__Records from a data source__:

# # # # # # #

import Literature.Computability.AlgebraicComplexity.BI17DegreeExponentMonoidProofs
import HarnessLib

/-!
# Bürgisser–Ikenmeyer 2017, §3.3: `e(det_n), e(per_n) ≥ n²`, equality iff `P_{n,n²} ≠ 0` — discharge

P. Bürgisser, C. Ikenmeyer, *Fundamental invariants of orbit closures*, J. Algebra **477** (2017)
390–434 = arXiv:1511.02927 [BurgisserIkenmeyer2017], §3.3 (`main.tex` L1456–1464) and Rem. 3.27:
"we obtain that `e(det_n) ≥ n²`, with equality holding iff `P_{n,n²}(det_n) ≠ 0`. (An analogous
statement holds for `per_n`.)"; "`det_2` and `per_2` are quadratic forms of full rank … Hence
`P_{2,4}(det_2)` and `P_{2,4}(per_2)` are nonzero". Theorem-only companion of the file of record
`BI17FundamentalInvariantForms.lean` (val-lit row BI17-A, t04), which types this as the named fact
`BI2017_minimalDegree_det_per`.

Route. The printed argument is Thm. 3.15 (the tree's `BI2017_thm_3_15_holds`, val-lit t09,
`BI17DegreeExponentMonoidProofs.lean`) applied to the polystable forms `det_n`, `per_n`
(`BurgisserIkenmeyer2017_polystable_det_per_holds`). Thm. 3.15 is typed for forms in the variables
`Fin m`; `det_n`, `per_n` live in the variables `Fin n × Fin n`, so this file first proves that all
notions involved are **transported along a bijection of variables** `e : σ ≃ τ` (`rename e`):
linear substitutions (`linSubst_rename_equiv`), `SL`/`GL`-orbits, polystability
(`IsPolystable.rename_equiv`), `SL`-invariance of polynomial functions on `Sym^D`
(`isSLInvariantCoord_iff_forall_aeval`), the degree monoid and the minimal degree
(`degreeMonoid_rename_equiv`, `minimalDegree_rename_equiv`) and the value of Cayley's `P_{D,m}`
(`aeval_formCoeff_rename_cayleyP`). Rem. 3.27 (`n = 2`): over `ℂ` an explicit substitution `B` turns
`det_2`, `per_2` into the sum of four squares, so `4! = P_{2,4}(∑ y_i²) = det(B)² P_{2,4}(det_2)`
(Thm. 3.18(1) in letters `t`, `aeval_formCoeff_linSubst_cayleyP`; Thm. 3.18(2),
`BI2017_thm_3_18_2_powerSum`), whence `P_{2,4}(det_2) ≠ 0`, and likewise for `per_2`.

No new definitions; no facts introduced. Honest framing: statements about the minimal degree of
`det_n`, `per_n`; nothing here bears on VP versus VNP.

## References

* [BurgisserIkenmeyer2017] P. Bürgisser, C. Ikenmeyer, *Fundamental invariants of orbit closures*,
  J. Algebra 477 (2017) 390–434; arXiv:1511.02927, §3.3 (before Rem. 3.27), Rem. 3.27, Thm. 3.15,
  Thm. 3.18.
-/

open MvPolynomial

# # # # # # #

__Description of the task__: Beginning at the line where "No new definitions;" appears, extract each line through the end of the data above; keep them exact and include nothing else.

__Exercise output__:
No new definitions; no facts introduced. Honest framing: statements about the minimal degree of
`det_n`, `per_n`; nothing here bears on VP versus VNP.

## References

* [BurgisserIkenmeyer2017] P. Bürgisser, C. Ikenmeyer, *Fundamental invariants of orbit closures*,
  J. Algebra 477 (2017) 390–434; arXiv:1511.02927, §3.3 (before Rem. 3.27), Rem. 3.27, Thm. 3.15,
  Thm. 3.18.
-/

open MvPolynomial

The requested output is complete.